Siyabulela Shai

Personal information
- Full name: Siyabulela Mbali Shai
- Date of birth: 18 March 1993 (age 32)
- Position(s): Midfielder

Team information
- Current team: Marumo Gallants
- Number: 27

Youth career
- Mamelodi Sundowns

Senior career*
- Years: Team / Apps / (Gls)
- 2011–2016: Mamelodi Sundowns / 0 / (0)
- 2012–2013: → United FC (loan) / 24 / (3)
- 2013–2015: → Chippa United (loan) / 42 / (3)
- 2015–2016: → Maritzburg United (loan) / 5 / (0)
- 2017: EC Bees
- 2017–2018: Black Leopards / 4 / (0)
- 2018–2019: Tshakhuma Tsha Madzivhandila / 4 / (0)
- 2019–2020: VOS Milan
- 2020–2023: Sekhukhune United / 46 / (4)
- 2023–2024: Platinum City Rovers / 15 / (1)
- 2024–: Marumo Gallants / 6 / (0)

= Siyabulela Shai =

South African soccer player

Siyabulela Mbali Shai (born 18 March 1993) is a South African soccer player who plays as a midfielder for Marumo Gallants in the South African Premier Division.

He hails from Wattville and is a son of Mamelodi Sundowns player Isaac Shai. Siyabulela Shai too was given a chance at Mamelodi Sundowns, but was loaned out to several clubs. He got his Premier Soccer League debut on loan at Chippa United in 2014. In 2015-16 he was on loan at Maritzburg United, but was recalled to Sundowns in January 2016.

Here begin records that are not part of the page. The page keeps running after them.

import Mathlib.LinearAlgebra.Dual.Lemmas
import Mathlib.Algebra.Algebra.Subalgebra.Centralizer
import Mathlib.Algebra.Algebra.Subalgebra.Lattice
import Mathlib.RingTheory.Adjoin.Basic
import Mathlib.LinearAlgebra.FiniteDimensional.Lemmas
import HarnessLib

/-!
# Transport of the dimension identity `dim Z(S) · dim S = (dim V)²` under transposition `S ↦ Sᵀ ⊆ End(V^∨)`

Topic `Literature/LinearAlgebra/BaseChange` (namespace `Literature.LinearAlgebra.BaseChange`), companion of ★
`DimensionIdentityTransport` (base changes, conjugation, blocks).  THEOREMS ONLY (pure Mathlib; no definition, no named fact, no
instance, no `sorry`).

PRINTED RESULTS.  N. Bourbaki, *Algebra I, Chapters 1–3* (Springer 1989), Ch. II §2 no. 5 (the transpose of a linear mapping,
Definition 5 and formulae (16)–(18): `ᵗ(u₁ + u₂) = ᵗu₁ + ᵗu₂`, `ᵗ(v ∘ u) = ᵗu ∘ ᵗv`, `ᵗ1 = 1`, p0334), Ch. II §2 no. 7 (bidual: Proposition 13 and
Corollary 3 — for modules with finite bases `ᵗᵗu = u`, so `u ↦ ᵗu` is injective, p0338) and Ch. II §7 no. 5 (dual of a vector space: `dim E* = dim E`
for `E` finite-dimensional, Theorem 4, p0398).  Consequently, for a finite-dimensional `V`
and a subalgebra `S ⊆ End_k V`, the transposed algebra `Sᵀ := {ᵗs} ⊆ End_k V^∨` is anti-isomorphic to `S` (same dimension, centre carried
to centre), and the identity `dim_k Z(S) · dim_k S = (dim_k V)²` holds for `(V, S)` iff it holds for `(V^∨, Sᵀ)`.

THIS FILE (variance bridge for consumers whose rational module is COVARIANT, `H₁`, while the `ℓ`-adic block is CONTRAVARIANT, `H¹_ét`):
* §1 `dualMap_injective_of_finite` (`u ↦ ᵗu` is injective on `End_k V`, `V` finite-dimensional); `dualMap_mem_adjoin_transpose`,
  `mem_adjoin_transpose_iff` (the subalgebra generated by a transposed family `ᵗ(a i)` is EXACTLY `{ᵗf | f ∈ k⟨a⟩}` — transposition
  is an anti-homomorphism); `finrank_adjoin_transpose_eq`, `finrank_center_adjoin_transpose_eq`.
* §2 **`finrank_center_mul_finrank_adjoin_transpose_iff`**: for any family `a : I → End_k V`,
  `dim Z(k⟨ᵗa⟩) · dim k⟨ᵗa⟩ = (dim V^∨)² ↔ dim Z(k⟨a⟩) · dim k⟨a⟩ = (dim V)²`, centres taken as `S ⊓ C(S)`.

DICTIONARY LINE (cell `hodgecm-mathlib`, crux `HLiu418` = stmt-HodgeConjecture-24832, d6 S2′ degree road (D3)): `k := ℚ`, `V :=` the covariant
`ε`-block of the rational representation (`SocketBetti` v2, A-p04/A-p11), `V^∨ :=` its `H¹`-variance twin, on which the Betti–étale comparison
to `ℚ̄_ℓ ⊗ (V_ℓ A_K)^∨` lands.  Moves no book (HC_CM is proved only modulo the 7 printed citations until rung 0 closes).

## References
* [BourbakiAlgebraI1989] N. Bourbaki, *Algebra I, Chapters 1–3*, Springer (1989): Ch. II §2 no. 5 Def. 5, formulae (16)–(18) (p0334); Ch. II
  §2 no. 7 Prop. 13 and Cor. 3 (p0338); Ch. II §7 no. 5 Thm. 4 (p0398); Ch. III §4 no. 4 Corollary (p0569) (centres).
* [Lang2002] S. Lang, *Algebra*, 3rd ed. (2002), XIII §1–§2 (matrices, transpose), XVII §1.
-/

set_option autoImplicit false

open Module

namespace Literature.LinearAlgebra.BaseChange

section Transpose

variable {k : Type*} [Field k] {V : Type*} [AddCommGroup V] [Module k V]

/-- `ᵗ(f g) = ᵗg ᵗf` in `End`. [cite: BourbakiAlgebraI1989, Ch. II §2 no. 5 formula (17) (p0334)] -/
theorem dualMap_mul (f g : Module.End k V) : (f * g).dualMap = g.dualMap * f.dualMap := by
  rw [Module.End.mul_eq_comp, Module.End.mul_eq_comp, LinearMap.dualMap_comp_dualMap]

/-- `ᵗ(c · 1) = c · 1`. [cite: BourbakiAlgebraI1989, Ch. II §2 no. 5 formulae (16), (18) (p0334)] -/
theorem dualMap_algebraMap (c : k) :
    (algebraMap k (Module.End k V) c).dualMap = algebraMap k (Module.End k (Module.Dual k V)) c := by
  rw [Algebra.algebraMap_eq_smul_one, Algebra.algebraMap_eq_smul_one, LinearMap.dualMap_def, map_smul,
    ← LinearMap.dualMap_def, Module.End.one_eq_id, LinearMap.dualMap_id, Module.End.one_eq_id]

/-- `ᵗ(f + g) = ᵗf + ᵗg`. [cite: BourbakiAlgebraI1989, Ch. II §2 no. 5 formula (16) (p0334)] -/
theorem dualMap_add (f g : Module.End k V) : (f + g).dualMap = f.dualMap + g.dualMap := by
  rw [LinearMap.dualMap_def, map_add, ← LinearMap.dualMap_def, ← LinearMap.dualMap_def]

/-- **`u ↦ ᵗu` is injective on `End_k V` for `V` finite-dimensional** (a vector killed by every linear form is zero).
[cite: BourbakiAlgebraI1989, Ch. II §2 no. 7 Proposition 13 and Corollary 3 (p0338)] -/
theorem dualMap_injective_of_finite [FiniteDimensional k V] :
    Function.Injective fun f : Module.End k V => f.dualMap := by
  intro f g hfg
  refine LinearMap.ext fun v => sub_eq_zero.1 ((Module.forall_dual_apply_eq_zero_iff k (f v - g v)).1 fun φ => ?_)
  have h := LinearMap.congr_fun (LinearMap.congr_fun hfg φ) v
  simp only [LinearMap.dualMap_apply] at h
  rw [map_sub, h, sub_self]

/-- The transpose of an element of `k⟨a⟩` lies in `k⟨ᵗa⟩`. [cite: BourbakiAlgebraI1989, Ch. II §2 no. 5 formulae (16)–(18) (p0334)] -/
theorem dualMap_mem_adjoin_transpose {I : Type*} (a : I → Module.End k V) {f : Module.End k V}
    (hf : f ∈ Algebra.adjoin k (Set.range a)) :
    f.dualMap ∈ Algebra.adjoin k (Set.range fun i => (a i).dualMap) := by
  induction hf using Algebra.adjoin_induction with
  | mem x hx =>
    obtain ⟨i, rfl⟩ := hx
    exact Algebra.subset_adjoin ⟨i, rfl⟩
  | algebraMap c =>
    rw [dualMap_algebraMap]
    exact Subalgebra.algebraMap_mem _ c
  | add x y _ _ hx hy =>
    rw [dualMap_add]
    exact Subalgebra.add_mem _ hx hy
  | mul x y _ _ hx hy =>
    rw [dualMap_mul]
    exact Subalgebra.mul_mem _ hy hx

/-- **`k⟨ᵗa⟩ = {ᵗf | f ∈ k⟨a⟩}`**: the subalgebra generated by a transposed family is the transpose of the generated subalgebra
(transposition is an anti-homomorphism, so the image of a subalgebra is a subalgebra). [cite: BourbakiAlgebraI1989, Ch. II §2 no. 5 formulae (16)–(18) (p0334)] -/
theorem mem_adjoin_transpose_iff {I : Type*} (a : I → Module.End k V) (g : Module.End k (Module.Dual k V)) :
    g ∈ Algebra.adjoin k (Set.range fun i => (a i).dualMap) ↔ ∃ f ∈ Algebra.adjoin k (Set.range a), f.dualMap = g := by
  constructor
  · intro hg
    induction hg using Algebra.adjoin_induction with
    | mem x hx =>
      obtain ⟨i, rfl⟩ := hx
      exact ⟨a i, Algebra.subset_adjoin ⟨i, rfl⟩, rfl⟩
    | algebraMap c => exact ⟨algebraMap k _ c, Subalgebra.algebraMap_mem _ c, dualMap_algebraMap c⟩
    | add x y _ _ hx hy =>
      obtain ⟨f, hf, rfl⟩ := hx
      obtain ⟨f', hf', rfl⟩ := hy
      exact ⟨f + f', Subalgebra.add_mem _ hf hf', dualMap_add f f'⟩
    | mul x y _ _ hx hy =>
      obtain ⟨f, hf, rfl⟩ := hx
      obtain ⟨f', hf', rfl⟩ := hy
      exact ⟨f' * f, Subalgebra.mul_mem _ hf' hf, dualMap_mul f' f⟩
  · rintro ⟨f, hf, rfl⟩
    exact dualMap_mem_adjoin_transpose a hf

/-- As submodules: `k⟨ᵗa⟩ = ᵗ(k⟨a⟩)` (image under the linear map `u ↦ ᵗu`, Mathlib `Module.Dual.transpose`).
[cite: BourbakiAlgebraI1989, Ch. II §2 no. 5 Definition 5 and formulae (16)–(18) (p0334)] -/
theorem toSubmodule_adjoin_transpose_eq_map {I : Type*} (a : I → Module.End k V) :
    Subalgebra.toSubmodule (Algebra.adjoin k (Set.range fun i => (a i).dualMap)) =
      (Subalgebra.toSubmodule (Algebra.adjoin k (Set.range a))).map (Module.Dual.transpose (R := k)) := by
  ext g
  rw [Subalgebra.mem_toSubmodule, mem_adjoin_transpose_iff, Submodule.mem_map]
  simp only [Subalgebra.mem_toSubmodule, ← LinearMap.dualMap_def]

/-- The centre is carried to the centre: `k⟨ᵗa⟩ ⊓ C(k⟨ᵗa⟩) = ᵗ(k⟨a⟩ ⊓ C(k⟨a⟩))` (injectivity of `u ↦ ᵗu` for `⊆`).
[cite: BourbakiAlgebraI1989, Ch. II §2 no. 7 Proposition 13 and Corollary 3 (p0338); Ch. III §4 no. 4 Corollary (p0569)] -/
theorem toSubmodule_center_adjoin_transpose_eq_map [FiniteDimensional k V] {I : Type*} (a : I → Module.End k V) :
    Subalgebra.toSubmodule (Algebra.adjoin k (Set.range fun i => (a i).dualMap) ⊓
        Subalgebra.centralizer k (Algebra.adjoin k (Set.range fun i => (a i).dualMap) : Set (Module.End k (Module.Dual k V)))) =
      (Subalgebra.toSubmodule (Algebra.adjoin k (Set.range a) ⊓
        Subalgebra.centralizer k (Algebra.adjoin k (Set.range a) : Set (Module.End k V)))).map
          (Module.Dual.transpose (R := k)) := by
  ext g
  rw [Subalgebra.mem_toSubmodule, Algebra.mem_inf, Submodule.mem_map]
  constructor
  · rintro ⟨hg, hgc⟩
    obtain ⟨f, hf, rfl⟩ := (mem_adjoin_transpose_iff a g).1 hg
    refine ⟨f, ?_, (LinearMap.dualMap_def f).symm⟩
    rw [Subalgebra.mem_toSubmodule, Algebra.mem_inf]
    refine ⟨hf, (Subalgebra.mem_centralizer_iff k).2 fun s hs => dualMap_injective_of_finite ?_⟩
    change (s * f).dualMap = (f * s).dualMap
    rw [dualMap_mul, dualMap_mul]
    exact ((Subalgebra.mem_centralizer_iff k).1 hgc _ (dualMap_mem_adjoin_transpose a hs)).symm
  · rintro ⟨f, hf, rfl⟩
    rw [Subalgebra.mem_toSubmodule, Algebra.mem_inf] at hf
    rw [← LinearMap.dualMap_def]
    refine ⟨dualMap_mem_adjoin_transpose a hf.1, (Subalgebra.mem_centralizer_iff k).2 fun g' hg' => ?_⟩
    obtain ⟨f', hf', rfl⟩ := (mem_adjoin_transpose_iff a g').1 hg'
    rw [← dualMap_mul, ← dualMap_mul, (Subalgebra.mem_centralizer_iff k).1 hf.2 f' hf']

/-- **`dim k⟨ᵗa⟩ = dim k⟨a⟩`.** [cite: BourbakiAlgebraI1989, Ch. II §2 no. 7 Proposition 13 and Corollary 3 (p0338)] -/
theorem finrank_adjoin_transpose_eq [FiniteDimensional k V] {I : Type*} (a : I → Module.End k V) :
    finrank k ↥(Algebra.adjoin k (Set.range fun i => (a i).dualMap)) = finrank k ↥(Algebra.adjoin k (Set.range a)) := by
  have hτ : Function.Injective (Module.Dual.transpose (R := k) (M := V) (M' := V)) := fun f g h =>
    dualMap_injective_of_finite (by simpa only [LinearMap.dualMap_def] using h)
  rw [← Subalgebra.finrank_toSubmodule, ← Subalgebra.finrank_toSubmodule, toSubmodule_adjoin_transpose_eq_map,
    LinearEquiv.finrank_eq (Submodule.equivMapOfInjective _ hτ _).symm]

/-- **`dim Z(k⟨ᵗa⟩) = dim Z(k⟨a⟩)`.** [cite: BourbakiAlgebraI1989, Ch. II §2 no. 7 Proposition 13 and Corollary 3 (p0338); Ch. III §4 no. 4 Corollary (p0569)] -/
theorem finrank_center_adjoin_transpose_eq [FiniteDimensional k V] {I : Type*} (a : I → Module.End k V) :
    finrank k ↥(Algebra.adjoin k (Set.range fun i => (a i).dualMap) ⊓
        Subalgebra.centralizer k (Algebra.adjoin k (Set.range fun i => (a i).dualMap) : Set (Module.End k (Module.Dual k V)))) =
      finrank k ↥(Algebra.adjoin k (Set.range a) ⊓
        Subalgebra.centralizer k (Algebra.adjoin k (Set.range a) : Set (Module.End k V))) := by
  have hτ : Function.Injective (Module.Dual.transpose (R := k) (M := V) (M' := V)) := fun f g h =>
    dualMap_injective_of_finite (by simpa only [LinearMap.dualMap_def] using h)
  rw [← Subalgebra.finrank_toSubmodule, ← Subalgebra.finrank_toSubmodule, toSubmodule_center_adjoin_transpose_eq_map,
    LinearEquiv.finrank_eq (Submodule.equivMapOfInjective _ hτ _).symm]

/-- **(G2) the dimension identity is invariant under transposition**: for any family `a : I → End_k V` (`V` finite-dimensional),
`dim Z(k⟨ᵗa⟩)·dim k⟨ᵗa⟩ = (dim V^∨)² ↔ dim Z(k⟨a⟩)·dim k⟨a⟩ = (dim V)²`.
[cite: BourbakiAlgebraI1989, Ch. II §2 no. 7 Proposition 13 and Corollary 3 (p0338) and Ch. II §7 no. 5 Theorem 4 (p0398)] -/
theorem finrank_center_mul_finrank_adjoin_transpose_iff [FiniteDimensional k V] {I : Type*} (a : I → Module.End k V) :
    finrank k ↥(Algebra.adjoin k (Set.range fun i => (a i).dualMap) ⊓
          Subalgebra.centralizer k
            (Algebra.adjoin k (Set.range fun i => (a i).dualMap) : Set (Module.End k (Module.Dual k V)))) *
        finrank k ↥(Algebra.adjoin k (Set.range fun i => (a i).dualMap)) = finrank k (Module.Dual k V) ^ 2 ↔
      finrank k ↥(Algebra.adjoin k (Set.range a) ⊓
          Subalgebra.centralizer k (Algebra.adjoin k (Set.range a) : Set (Module.End k V))) *
        finrank k ↥(Algebra.adjoin k (Set.range a)) = finrank k V ^ 2 := by
  rw [finrank_center_adjoin_transpose_eq, finrank_adjoin_transpose_eq, Subspace.dual_finrank_eq]

end Transpose

end Literature.LinearAlgebra.BaseChange
import Literature.Computability.Cryptography.ShorProofs
import Literature.Computability.Complexity.StackMachines
import Literature.Computability.Complexity.PairProjections
import Literature.Computability.Complexity.TautCertificates
import Literature.Computability.Cryptography.QuantumCircuitProofs
import Literature.Computability.Cryptography.QubitRegisterCliffordTProofs
import HarnessLib

/-!
# `FACT ∈ BQP`, decision from search: the classical post-processor as a stack register program

Family `PQC` (trunk `CryptoQuantFine`), companion of `Literature/Computability/Cryptography/Shor.lean`
and `ShorProofs.lean`, towards the named fact `Literature.Computability.Cryptography.FACT_mem_BQP` (`FACT ∈ BQP`, Shor 1997, §5,
decision form). `ShorProofs.FACT_mem_BQP_of` reduces `FACT ∈ BQP` to Shor's factoring theorem in
FBQP form (`isQSolvable_factoring`), the closure of bounded-error quantum search under classical
polynomial-time pre- and post-processing (`isQSolvable_classicalWrap`), the unitarity facts of the
circuit model (now discharged in the tree: `QCircuit.outputPMF_apply_holds`,
`cliffordT_isUnitary_holds`) and two *programming facts*: the pre- and post-processors of the
decision version are in `FP`. This file **discharges the programming facts** and re-assembles:

* the pre-processor is the first projection of the pair `⟨N, k⟩` (`boolUnpairFst_mem_FP` of
  `PairProjections.lean`); Shor's family is then run on the (possibly non-canonical) numeral of
  `N`, whose factor list it delivers by the very statement of `isQSolvable_factoring`;
* the post-processor is a program `FactPost.prog` for the stack register machines of
  `StackMachines.lean` (`63` instructions, `4` binary stack registers), whose clocked run
  `FactPost.postFn` is in `FP` by `SProg.outputFn_mem_FP` (`FactPost.postFn_mem_FP`), and whose
  semantics is proved by symbolic execution (`FactPost.postFn_spec`): on `⟨x, y⟩` with `y`
  extending the code of the prime factor list of the first component of `x`, it outputs the
  membership bit `[x ∈ FACT]` (`ShorProofs.factBit`). The program parses the doubly-doubled bits of
  `x = ⟨a, b⟩` inside `⟨x, y⟩` (rejecting every `x` that is not a pair of canonical numerals —
  `FACT` is the image of the canonical pair encoding), distinguishes `N = 0` (answer `2 ≤ k`, read
  off the top two bits of `b` reversed) from `N ≥ 1` (answer: the least prime factor `p₁` is
  `≤ k`; the factor list is sorted, `head_le_of_mem_primeFactorsList`), skips the unary length
  header of the list code, and compares the numerals of `p₁` and `k` least significant bit first
  with a three-state automaton (`FactPost.cmpRes`, `FactPost.cmpRes_encodePosNum`);
* `FACT_mem_BQP_of_wrap : isQSolvable_classicalWrap → isQSolvable_factoring → FACT_mem_BQP`.

## References

* P. W. Shor, *Polynomial-time algorithms for prime factorization and discrete logarithms on a
  quantum computer*, SIAM J. Comput. 26 (1997) 1484–1509, §5 [Shor1997] (the theorem assembled).
* S. Arora, B. Barak, *Computational Complexity: A Modern Approach*, CUP 2009, Example 2.3
  (search vs decision for factoring), §0.1 (pairing of strings), §1.3–1.4 (robustness of
  polynomial time) [AroraBarak2009].
* M. L. Minsky, *Computation: Finite and Infinite Machines*, Prentice-Hall 1967, §11.1, §14.1
  (program machines with binary stack registers; the model of `StackMachines.lean`).

## Mathlib / tree

From Mathlib: `Computability.encodeNat`/`decodeNat` (binary numerals, least significant bit
first, positive numerals end in `true`; `encodePosNum`, `decodePosNum`, `PosNum.cast_bit0/1`,
`Num.to_of_nat`, `PosNum.of_to_nat`), `Nat.primeFactorsList` (`primeFactorsList_add_two`,
`mem_primeFactorsList`, `Nat.minFac_le_of_dvd`), `List.twoStepInduction`, `Function.iterate_add_apply`.
From the tree: `SProg`, `SProg.step`, `SProg.init`, `SProg.dbl`, `SProg.outputFn_mem_FP`
(`StackMachines`), `boolPair`/`boolUnpair`, `Encoding.listBool`, `bitsToNat`, `bitsToNat_encodeNat`,
`bitsToNat_append` (`BoolEncodings`), `IsCanonicalNum`, `isCanonicalNum_encodeNat`,
`encodeNat_decodeNat` (`TautCertificates`),
`boolUnpairFst_mem_FP` (`PairProjections`), `factBit`, `factAnswer`, `factBit_eq_true_iff`,
`IsQSolvable.mono`, `mem_BQP_of_isQSolvable_bit` (`ShorProofs`).

## Design notes

* Configurations are written `FactPost.C pc o k₁ k₂ i` with named register contents; one machine
  step is computed by `simp` from the listing lemmas `FactPost.prog_n : prog[n]? = some _` (all
  `rfl`) and the register lemmas `R_*`, `update_R_*`; runs are exact iterates
  `prog.step^[t] c = c'` chained by `Function.iterate_add_apply`, and `FactPost.Halts c B v`
  packages "halts within `B` steps with output `[v]`". The run takes `≤ 4|z| + 18` steps; the
  clock polynomial is `3n + 20`.
* The post-processor is *defined* as the machine's output function, so its behaviour off the
  promise (malformed `y`) needs no description; on the promise it is pinned down by `postFn_spec`.
  This replaces the concrete `ShorProofs.factPost`/`factPre` (whose `FP` membership stays a named
  fact, now unused on this route).
-/

namespace Literature.Computability.Cryptography
import Mathlib
import HarnessLib

/-!
# Finite differences of a product of linear factors far from its roots:
# `|Δ^m P(y)| ≤ (b/R)^m · e^{bm/R} · |P(y)|` for `P = Π_{i<b}(X − r_i)` and `dist([y, y+m], roots) ≥ R`

Elementary real analysis of a real-rooted polynomial `P(X) = Π_{i<b}(X − r_i)` (`r : ℕ → ℝ` any sequence of
roots, repetitions allowed) AWAY from its roots:

* §1 `exists_fwdDiff_iter_eval_eq_iterate_derivative_eval` — THE ITERATED MEAN VALUE THEOREM FOR FORWARD
  DIFFERENCES: for every real polynomial `p`, base point `y` and order `m` there is `ξ ∈ [y, y+m]` with
  `Δ₁^m (p.eval) (y) = p^{(m)}(ξ)` (Mathlib `exists_deriv_eq_slope` + `Polynomial.deriv`, and `Δ₁` commutes with
  the derivative through the shift polynomial `p.comp (X + 1) − p`).
* §2 `abs_iterate_derivative_eval_prod_le` — THE LOGARITHMIC-DERIVATIVE BOUND: if `|ξ − r_i| ≥ R > 0` for all
  `i < b` then `|P^{(m)}(ξ)| ≤ (b/R)^m·|P(ξ)|` (induction on `b` with Leibniz for a linear factor,
  `((X−a)q)^{(m)} = (X−a)q^{(m)} + m·q^{(m−1)}`, and `b^m + m·b^{m−1} ≤ (b+1)^m`) — the familiar
  `P^{(m)}/P = m!·e_m(1/(ξ−r_i))` in inequality form.
* §3 `abs_eval_prod_le_exp_mul` — moving the evaluation point: `|P(ξ)| ≤ e^{bm/R}·|P(y)|` when `|ξ − y| ≤ m` and
  `|y − r_i| ≥ R + m`.
* §4 **`abs_fwdDiff_iter_eval_prod_le`** — THE FAR-ROOTS DIFFERENCE BOUND: if `|y − r_i| ≥ R + m` for all `i < b`
  (`R > 0`) then `|Δ₁^m P (y)| ≤ (b/R)^m·e^{bm/R}·|P(y)|`; `abs_fwdDiff_iter_eval_const_mul_prod_le` is the same for
  `c·P`.

Use (cell pnp-psdrank, eng MEMO-22 §6 (K4)): the hypergeometric law in its POPULATION parameter,
`K ↦ C(K,y)C(N−K,b−y)/C(N,b) = (C(b,y)/(N)_b)·(K)_y·(N−K)_{b−y}`, is `±` a constant times `Π_{i<y}(K − i)·
Π_{j<b−y}(K − (N−j))`, a product of `b` linear factors whose roots lie in `[0,b] ∪ [N−b,N]`; on the window
`|K − t/2| ≤ D+1` they are `≥ N/2 − b − D − 1` away, so the `2k`-fold central differences that ARE the `k`-fold level
differences of the shell law of a block without internal edges (`BinomialSmoothingProfile`) are
`(b/R)^{2k}e^{2kb/R}`-small relative to the law itself — virtual positivity of small blocks with no window, no tail
and no Gaussian comparison. Folklore calculus; instrument/support material for the OPEN crux `TracialDecayExp20`
of route `ChebyshevTracialDesign` — nothing here is a statement about that crux, about psd rank, or about P vs NP.

## References
* [Agarwal2000DifferenceEquations] R. P. Agarwal, *Difference Equations and Inequalities*, 2nd ed. (2000),
  §1.8 (Remark 1.8.1: forward differences and derivatives, `Δ^m f(y) = f^{(m)}(ξ)`).
* [Feller1968] W. Feller, *An Introduction to Probability Theory and Its Applications*, Vol. I, 3rd ed. (1968),
  Ch. II §12 (binomial identities; `(b+1)^m ≥ b^m + m b^{m−1}`).
-/

noncomputable section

He departed from the Sundowns due to not getting playing time. He surfaced at the club EC Bees in 2017. The team contested the SAFA Second Division, but was in the round of 32 of the 2016–17 Nedbank Cup.

Shai stayed in the second tier with Black Leopards and Tshakhuma Tsha Madzivhandila without playing regularly. In 2019-20 he played for VOS Milan in the Regional League, which was also hampered by the pandemic. A move to All Stars was also put on hold, but in late 2020 he was finally able to restart his career in Sekhukhune United. The club was promoted to the 2021–22 South African Premier Division, which marked Shai's return to the first tier after a several-year absence. He did not play often in 2021–22, however, and was accused of "off-the-field antics". He got more playing time in the 2022–23 season, but afterwards left for Platinum City Rovers. In 2024 he returned to the first tier, signing for Marumo Gallants.